Start of RECORDS SUPPLIED

import Summits.CriticalPhenomena.PercolationContinuityZ3.Theorems.FK.RegionLawMonotone
import Summits.CriticalPhenomena.PercolationContinuityZ3.Theorems.FK.UniquenessCriticalFKIsing
import HarnessLib

/-!
# FK-continuity cell, FO-10a: every local LIMIT POINT of box measures with arbitrary one-class boundary wirings
# `B_k ⊆ ∂Λ_{N_k}` is an infinite-volume random-cluster measure of the sandwich class `FKGibbs d p q`
# — such limit points EXIST (Thm. (4.17)(a), compactness) and lie in the sandwich (Thm. (4.19)(c) eq. (4.21) / (4.35))

Registered R104 (cell INBOX l.7098, 2026-08-24); registry row FO-10a-g340; label BCW-C (coordinator fk-4 g217).
Cell `fk-continuity` (bschramm), row FO-10a (domain-Markov + boundary-condition comparison layer over FO-06); support file
for the FK-continuity transplant (`--supports stmt-CriticalPhenomena-4575`); builds on p205010 (kernel theorem, internal
audit signed; external expert review pending). Pure proofs; no definitions, no named facts, no sorries; general `d`.
UNCONDITIONAL infinite-volume structure; it decides nothing about FH / TP_FK / the value of `p_c(q)`.

Grimmett's set `W_{p,q}` of limit random-cluster measures consists of the weak limit points of `φ^ξ_{Λ,p,q}` over boxes
`Λ ↑ ℤ^d` and boundary conditions `ξ`; (4.21) sandwiches every member between `φ⁰_{p,q}` and `φ¹_{p,q}`, and Thm. (4.34)(b)
does the same for the DLR measures. In the tree the sandwich is the CONDITIONAL interface `FKGibbs d p q P`
(`InfiniteVolumeGibbs`: `φ⁰_Λ(A) · P(H) ≤ P(A ∩ H) ≤ φ¹_Λ(A) · P(H)` for increasing `A ∈ 𝓕_Λ` and local `H` off `E_Λ`),
known for the two extreme limits `φ^b_{p,q}` (FO-06a `IsBoxLimit.fkGibbs`). Here, for `0 ≤ p ≤ 1`, `q ≥ 1`, ANY sequence
of boxes `Λ_{N_k}` with `N_k → ∞`, ANY wired classes `B_k ⊆ ∂Λ_{N_k}` (`boxBC d true (N_k)`), and a probability measure `P`
with `φ^{B_k}_{Λ_{N_k},p,q}(A) → P(A)` for every local event `A` (`φ^B_Λ(A)` read as
`(rcMeasure (finsetGraph (zdGraph d) Λ) p q B).real (liftEdges Λ ⁻¹' A)`, edges off `Λ` closed):

* `rcMeasure_real_preimage_setOf_mem_eq_zero` — a non-lattice pair is a.s. closed under every `φ^B_Λ`;
  `ae_subset_edgeSet_of_tendsto_wiring` — hence `P`-a.s. only lattice bonds are open;
* `regionFreeReal_mul_le_of_tendsto_wiring`, `le_regionWiredReal_mul_of_tendsto_wiring` — the two conditional sandwich
  inequalities pass to the limit (FO-10a `RegionLawMonotone`: `regionFreeReal_mul_rcMeasure_region_le`,
  `rcMeasure_region_le_regionWiredReal_mul` with `B_k ⊆ ∂Λ_{N_k} ⊆ envSet Λ Λ_{N_k}`);
* `exists_subseq_tendsto_of_isLocalEvent` (generic: probability measures on the configurations of a countable coordinate
  set are sequentially compact for convergence on local events — the cube `[0,1]^{Finset ι}` is compact),
  `exists_subseq_tendsto_wiring` — **Thm. (4.17)(a)**: every sequence of arbitrarily wired box measures has a locally
  convergent subsequence; with the next item, `exists_subseq_tendsto_wiring_fkGibbs` (a limit point in `FKGibbs d p q`);
* **`fkGibbs_of_tendsto_wiring`** — `FKGibbs d p q P`: EVERY SUCH LIMIT POINT IS A SANDWICH RANDOM-CLUSTER
  MEASURE; consequently `φ⁰_{p,q}(A) ≤ P(A) ≤ φ¹_{p,q}(A)` on increasing local events
  (`rcLimit_false_real_le_of_tendsto_wiring`, `real_le_rcLimit_true_of_tendsto_wiring`), `P = φ⁰_{p,q}` whenever
  `φ⁰_{p,q} = φ¹_{p,q}` (`eq_rcLimit_false_of_tendsto_wiring_of_rcLimit_eq`), in particular when `θ¹(p,q) = 0`, and at the
  critical point of the FK–Ising model, `d ≥ 3`, `P = φ_{p_c(2),2}` and `P` does not percolate
  (`eq_rcLimit_false_of_tendsto_wiring_rcCriticalProb_two`, via FO-10a `UniquenessCriticalFKIsing`, ADS 2015).

Honest framing: infinite-volume bookkeeping for the boundary conditions expressible in the tree (ONE wired class); no
statement about `p_c(q)`; NOT a binder discharge, NOT `_r4`.
Companions: `BoundaryWiringSandwich.lean` (full sequences, uniqueness iff wiring-insensitivity), `BoundaryWiringEdgeDensity.lean`.

## References

* G. Grimmett, *The Random-Cluster Model*, Springer 2006 (`book:grimmett2006-random-cluster-model`): Lemma (4.13),
  Lemma (4.14)(b), Thm. (4.17)(a), Thm. (4.19)(c) eq. (4.21), Thm. (4.34)(b) eq. (4.35), (4.36), Thm. (5.33)(a) [PDF pp. 74–78, 82–83, 107].
  [Grimmett2006]
* M. Aizenman, H. Duminil-Copin, V. Sidoravicius, Comm. Math. Phys. 334 (2015) 719–742, Thm. 1.2, Cor. 1.5(1).
  [AizenmanDuminilCopinSidoraviciusCMP2015]
-/

noncomputable section

open MeasureTheory Set Filter Finset
open scoped Topology ENNReal

namespace Summit.CriticalPhenomena.PercolationContinuityZ3.Theorems.FK

open Literature.Probability.Percolation Literature.Probability.LatticeModels
open Literature.Barriers.CriticalPhenomena

variable {d : ℕ} {p q : ℝ}

/-! ### Support: only lattice bonds are open -/

/-- A non-lattice pair `e ∉ E(ℤ^d)` is almost surely closed under every finite-volume measure `φ^B_{Λ,p,q}` (read on
`ℤ^d`): the measure lives on edge sets of the piece `(Λ, E_Λ)`. [cite: Grimmett2006, §4.2 (Ω = {0,1}^{𝔼^d})] -/
theorem rcMeasure_real_preimage_setOf_mem_eq_zero (hp : p ∈ Set.Icc (0 : ℝ) 1) (hq : 0 < q) (Λ : Finset (Site d))
    (B : Set ↥Λ) {e : Sym2 (Site d)} (he : e ∉ (zdGraph d).edgeSet) :
    (rcMeasure (finsetGraph (zdGraph d) Λ) p q B).real (liftEdges Λ ⁻¹' {ω | e ∈ ω}) = 0 := by
  set G := finsetGraph (zdGraph d) Λ
  have hsub : ∀ ω : BondConfig ↥Λ, ω ⊆ G.edgeSet → ω ∈ liftEdges Λ ⁻¹' {ω : BondConfig (Site d) | e ∈ ω} →
      ω ∈ (∅ : Set (BondConfig ↥Λ)) := by
    intro ω hωE hω
    obtain ⟨e', he', rfl⟩ := mem_liftEdges_iff.1 hω
    apply he
    have h1 := hωE he'
    induction e' using Sym2.ind with
    | h a c => exact (SimpleGraph.mem_edgeSet _).2 ((SimpleGraph.mem_edgeSet _).1 h1)
  have h := rcMeasure_real_mono_on_edgeSets G hp hq B hsub
  rw [measureReal_empty] at h
  exact le_antisymm h measureReal_nonneg

/-! ### Existence of limit points (Grimmett 2006, Thm. (4.17)(a): compactness) -/

/-- **Sequential compactness of local laws** (the content of Grimmett's Thm. (4.17)(a), "any infinite family of
probability measures on `Ω` is relatively compact"): every sequence of probability measures on the configurations of a
countable coordinate set has a subsequence converging on EVERY local event to some probability measure. Proof: the
vectors of increasing-cylinder probabilities live in the compact metrisable cube `[0,1]^{Finset ι}`; a convergent
subsequence there converges on all local events by inclusion–exclusion (FO-06 `exists_measure_tendsto_of_tendsto_supset`).
[cite: Grimmett2006, Thm. (4.17)(a), proof] -/
theorem exists_subseq_tendsto_of_isLocalEvent {ι : Type*} [Countable ι] (νs : ℕ → Measure (Set ι))
    [∀ n, IsProbabilityMeasure (νs n)] :
    ∃ φ : ℕ → ℕ, StrictMono φ ∧ ∃ P : Measure (Set ι), IsProbabilityMeasure P ∧
      ∀ A : Set (Set ι), IsLocalEvent A → Tendsto (fun k => (νs (φ k)).real A) atTop (𝓝 (P.real A)) := by
  classical
  set v : ℕ → (Finset ι → ℝ) := fun n E₀ => (νs n).real {ω | (↑E₀ : Set ι) ⊆ ω} with hv
  have hS : IsCompact (Set.pi Set.univ fun _ : Finset ι => Set.Icc (0 : ℝ) 1) :=
    isCompact_univ_pi fun _ => isCompact_Icc
  have hvS : ∀ n, v n ∈ Set.pi Set.univ fun _ : Finset ι => Set.Icc (0 : ℝ) 1 := fun n E₀ _ =>
    ⟨measureReal_nonneg, measureReal_le_one⟩
  obtain ⟨x, -, φ, hφ, hlim⟩ := hS.tendsto_subseq hvS
  refine ⟨φ, hφ, ?_⟩
  have hcyl : ∀ E₀ : Finset ι, ∃ r : ℝ,
      Tendsto (fun k => (νs (φ k)).real {ω | (↑E₀ : Set ι) ⊆ ω}) atTop (𝓝 r) := fun E₀ =>
    ⟨x E₀, (tendsto_pi_nhds.1 hlim E₀).congr fun k => rfl⟩
  obtain ⟨P, hP, hPt⟩ := exists_measure_tendsto_of_tendsto_supset (fun k => νs (φ k)) hcyl
  refine ⟨P, hP, fun A hA => ?_⟩
  have h := (ENNReal.tendsto_toReal (measure_ne_top P A)).comp (hPt A hA)
  refine h.congr fun k => ?_
  simp only [Function.comp, measureReal_def]

/-- **Grimmett's Thm. (4.17)(a) for the boundary conditions of the tree**: for EVERY sequence of boxes `Λ_{N_k}` and wired
classes `B_k` there are a subsequence and a probability measure `P` on the configurations of `ℤ^d` such that
`φ^{B_{φ j}}_{Λ_{N_{φ j}},p,q}(A) → P(A)` for every local event `A` (`0 ≤ p ≤ 1`, `q > 0`).
[cite: Grimmett2006, Thm. (4.17)(a)] -/
theorem exists_subseq_tendsto_wiring (hp : p ∈ Set.Icc (0 : ℝ) 1) (hq : 0 < q) (Ns : ℕ → ℕ)
    (B : ∀ k : ℕ, Set ↥(box d (Ns k))) :
    ∃ φ : ℕ → ℕ, StrictMono φ ∧ ∃ P : Measure (BondConfig (Site d)), IsProbabilityMeasure P ∧
      ∀ A : Set (BondConfig (Site d)), IsLocalEvent A →
        Tendsto (fun j => (rcMeasure (finsetGraph (zdGraph d) (box d (Ns (φ j)))) p q (B (φ j))).real
          (liftEdges (box d (Ns (φ j))) ⁻¹' A)) atTop (𝓝 (P.real A)) := by
  set ν : ℕ → Measure (BondConfig (Site d)) :=
    fun k => (rcMeasure (finsetGraph (zdGraph d) (box d (Ns k))) p q (B k)).map (liftEdges (box d (Ns k))) with hν
  haveI : ∀ k, IsProbabilityMeasure (ν k) := fun k => by
    haveI := isProbabilityMeasure_rcMeasure (finsetGraph (zdGraph d) (box d (Ns k))) hp hq (B k)
    exact Measure.isProbabilityMeasure_map (measurable_liftEdges (box d (Ns k))).aemeasurable
  obtain ⟨φ, hφ, P, hP, hPt⟩ := exists_subseq_tendsto_of_isLocalEvent ν
  refine ⟨φ, hφ, P, hP, fun A hA => (hPt A hA).congr fun j => ?_⟩
  rw [hν, map_measureReal_apply (measurable_liftEdges (box d (Ns (φ j)))) (measurableSet_of_isLocalEvent_holds hA)]

section LimitPoint

variable {Ns : ℕ → ℕ} {B : ∀ k : ℕ, Set ↥(box d (Ns k))} {P : Measure (BondConfig (Site d))}

/-- **Support of a limit point**: if `φ^{B_k}_{Λ_{N_k},p,q}(A) → P(A)` for every local event `A`, then `P`-almost surely
only lattice bonds are open. [cite: Grimmett2006, §4.2 (Ω = {0,1}^{𝔼^d}) with Thm. (4.19)(a)] -/
theorem ae_subset_edgeSet_of_tendsto_wiring [IsProbabilityMeasure P] (hp : p ∈ Set.Icc (0 : ℝ) 1) (hq : 0 < q)
    (hP : ∀ A : Set (BondConfig (Site d)), IsLocalEvent A →
      Tendsto (fun k => (rcMeasure (finsetGraph (zdGraph d) (box d (Ns k))) p q (B k)).real
        (liftEdges (box d (Ns k)) ⁻¹' A)) atTop (𝓝 (P.real A))) :
    ∀ᵐ ω ∂P, ω ⊆ (zdGraph d).edgeSet := by
  refine ae_subset_of_measure_setOf_mem_eq_zero P _ fun e he => ?_
  have ht := hP _ (isLocalEvent_setOf_mem e)
  simp_rw [rcMeasure_real_preimage_setOf_mem_eq_zero hp hq _ _ he] at ht
  have h0 : P.real {ω | e ∈ ω} = 0 := tendsto_nhds_unique ht tendsto_const_nhds
  exact (measureReal_eq_zero_iff (measure_ne_top _ _)).1 h0

/-- **Lower conditional sandwich in the limit**: for a finite region `Λ`, an increasing `A` determined by `E_Λ` and `H`
determined by a finite pair set disjoint from `E_Λ`, `φ⁰_{Λ,p,q}(A) · P(H) ≤ P(A ∩ H)` for every local limit point `P` of
arbitrarily wired box measures (`N_k → ∞`, any wired classes `B_k`). [cite: Grimmett2006, Lemma (4.13), Lemma (4.14)(b), Thm. (4.19)(c) eq. (4.21)] -/
theorem regionFreeReal_mul_le_of_tendsto_wiring (hp : p ∈ Set.Icc (0 : ℝ) 1) (hq : 1 ≤ q) (hNs : Tendsto Ns atTop atTop)
    (hP : ∀ A : Set (BondConfig (Site d)), IsLocalEvent A →
      Tendsto (fun k => (rcMeasure (finsetGraph (zdGraph d) (box d (Ns k))) p q (B k)).real
        (liftEdges (box d (Ns k)) ⁻¹' A)) atTop (𝓝 (P.real A)))
    (Λ : Finset (Site d)) {A H : Set (BondConfig (Site d))} (T : Finset (Sym2 (Site d))) (hA : IsUpperSet A)
    (hAΛ : DeterminedBy A ↑(edgesIn (zdGraph d) Λ)) (hT : Disjoint (↑T : Set (Sym2 (Site d))) ↑(edgesIn (zdGraph d) Λ))
    (hH : DeterminedBy H ↑T) : regionFreeReal d p q Λ A * P.real H ≤ P.real (A ∩ H) := by
  classical
  have hHl : IsLocalEvent H := ⟨T, hH⟩
  have hAl : IsLocalEvent A := ⟨_, hAΛ⟩
  refine le_of_tendsto_of_tendsto ((hP H hHl).const_mul _) (hP (A ∩ H) (hAl.inter hHl)) ?_
  filter_upwards [hNs.eventually (eventually_ge_atTop (Λ.sup siteRad))] with k hk
  exact regionFreeReal_mul_rcMeasure_region_le hp hq (subset_box_of_sup_siteRad_le hk) (B k) T hA hAΛ hT hH

/-- **Upper conditional sandwich in the limit**: with `Λ`, `A`, `H` as above and wired classes `B_k ⊆ ∂Λ_{N_k}`,
`P(A ∩ H) ≤ φ¹_{Λ,p,q}(A) · P(H)`. [cite: Grimmett2006, Lemma (4.13), Lemma (4.14)(b), Thm. (4.19)(c) eq. (4.21)] -/
theorem le_regionWiredReal_mul_of_tendsto_wiring (hp : p ∈ Set.Icc (0 : ℝ) 1) (hq : 1 ≤ q) (hNs : Tendsto Ns atTop atTop)
    (hB : ∀ k, B k ⊆ boxBC d true (Ns k))
    (hP : ∀ A : Set (BondConfig (Site d)), IsLocalEvent A →
      Tendsto (fun k => (rcMeasure (finsetGraph (zdGraph d) (box d (Ns k))) p q (B k)).real
        (liftEdges (box d (Ns k)) ⁻¹' A)) atTop (𝓝 (P.real A)))
    (Λ : Finset (Site d)) {A H : Set (BondConfig (Site d))} (T : Finset (Sym2 (Site d))) (hA : IsUpperSet A)
    (hAΛ : DeterminedBy A ↑(edgesIn (zdGraph d) Λ)) (hT : Disjoint (↑T : Set (Sym2 (Site d))) ↑(edgesIn (zdGraph d) Λ))
    (hH : DeterminedBy H ↑T) : P.real (A ∩ H) ≤ regionWiredReal d p q Λ A * P.real H := by
  classical
  have hHl : IsLocalEvent H := ⟨T, hH⟩
  have hAl : IsLocalEvent A := ⟨_, hAΛ⟩
  refine le_of_tendsto_of_tendsto (hP (A ∩ H) (hAl.inter hHl)) ((hP H hHl).const_mul _) ?_
  filter_upwards [hNs.eventually (eventually_ge_atTop (Λ.sup siteRad))] with k hk
  have hΛ : Λ ⊆ box d (Ns k) := subset_box_of_sup_siteRad_le hk
  exact rcMeasure_region_le_regionWiredReal_mul hp hq hΛ
    ((hB k).trans (Literature.Probability.LatticeModels.wiredBoundary_subset_envSet hΛ)) T hA hAΛ hT hH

End of RECORDS SUPPLIED

TASK OBJECTIVE
Look above for the line that contains "have hS : IsCompact". Starting there, transcribe every line exactly until you have copied the line that contains "haveI : ∀ k, IsProbabilityMeasure".

THE COMPLETED TASK
  have hS : IsCompact (Set.pi Set.univ fun _ : Finset ι => Set.Icc (0 : ℝ) 1) :=
    isCompact_univ_pi fun _ => isCompact_Icc
  have hvS : ∀ n, v n ∈ Set.pi Set.univ fun _ : Finset ι => Set.Icc (0 : ℝ) 1 := fun n E₀ _ =>
    ⟨measureReal_nonneg, measureReal_le_one⟩
  obtain ⟨x, -, φ, hφ, hlim⟩ := hS.tendsto_subseq hvS
  refine ⟨φ, hφ, ?_⟩
  have hcyl : ∀ E₀ : Finset ι, ∃ r : ℝ,
      Tendsto (fun k => (νs (φ k)).real {ω | (↑E₀ : Set ι) ⊆ ω}) atTop (𝓝 r) := fun E₀ =>
    ⟨x E₀, (tendsto_pi_nhds.1 hlim E₀).congr fun k => rfl⟩
  obtain ⟨P, hP, hPt⟩ := exists_measure_tendsto_of_tendsto_supset (fun k => νs (φ k)) hcyl
  refine ⟨P, hP, fun A hA => ?_⟩
  have h := (ENNReal.tendsto_toReal (measure_ne_top P A)).comp (hPt A hA)
  refine h.congr fun k => ?_
  simp only [Function.comp, measureReal_def]

/-- **Grimmett's Thm. (4.17)(a) for the boundary conditions of the tree**: for EVERY sequence of boxes `Λ_{N_k}` and wired
classes `B_k` there are a subsequence and a probability measure `P` on the configurations of `ℤ^d` such that
`φ^{B_{φ j}}_{Λ_{N_{φ j}},p,q}(A) → P(A)` for every local event `A` (`0 ≤ p ≤ 1`, `q > 0`).
[cite: Grimmett2006, Thm. (4.17)(a)] -/
theorem exists_subseq_tendsto_wiring (hp : p ∈ Set.Icc (0 : ℝ) 1) (hq : 0 < q) (Ns : ℕ → ℕ)
    (B : ∀ k : ℕ, Set ↥(box d (Ns k))) :
    ∃ φ : ℕ → ℕ, StrictMono φ ∧ ∃ P : Measure (BondConfig (Site d)), IsProbabilityMeasure P ∧
      ∀ A : Set (BondConfig (Site d)), IsLocalEvent A →
        Tendsto (fun j => (rcMeasure (finsetGraph (zdGraph d) (box d (Ns (φ j)))) p q (B (φ j))).real
          (liftEdges (box d (Ns (φ j))) ⁻¹' A)) atTop (𝓝 (P.real A)) := by
  set ν : ℕ → Measure (BondConfig (Site d)) :=
    fun k => (rcMeasure (finsetGraph (zdGraph d) (box d (Ns k))) p q (B k)).map (liftEdges (box d (Ns k))) with hν
  haveI : ∀ k, IsProbabilityMeasure (ν k) := fun k => by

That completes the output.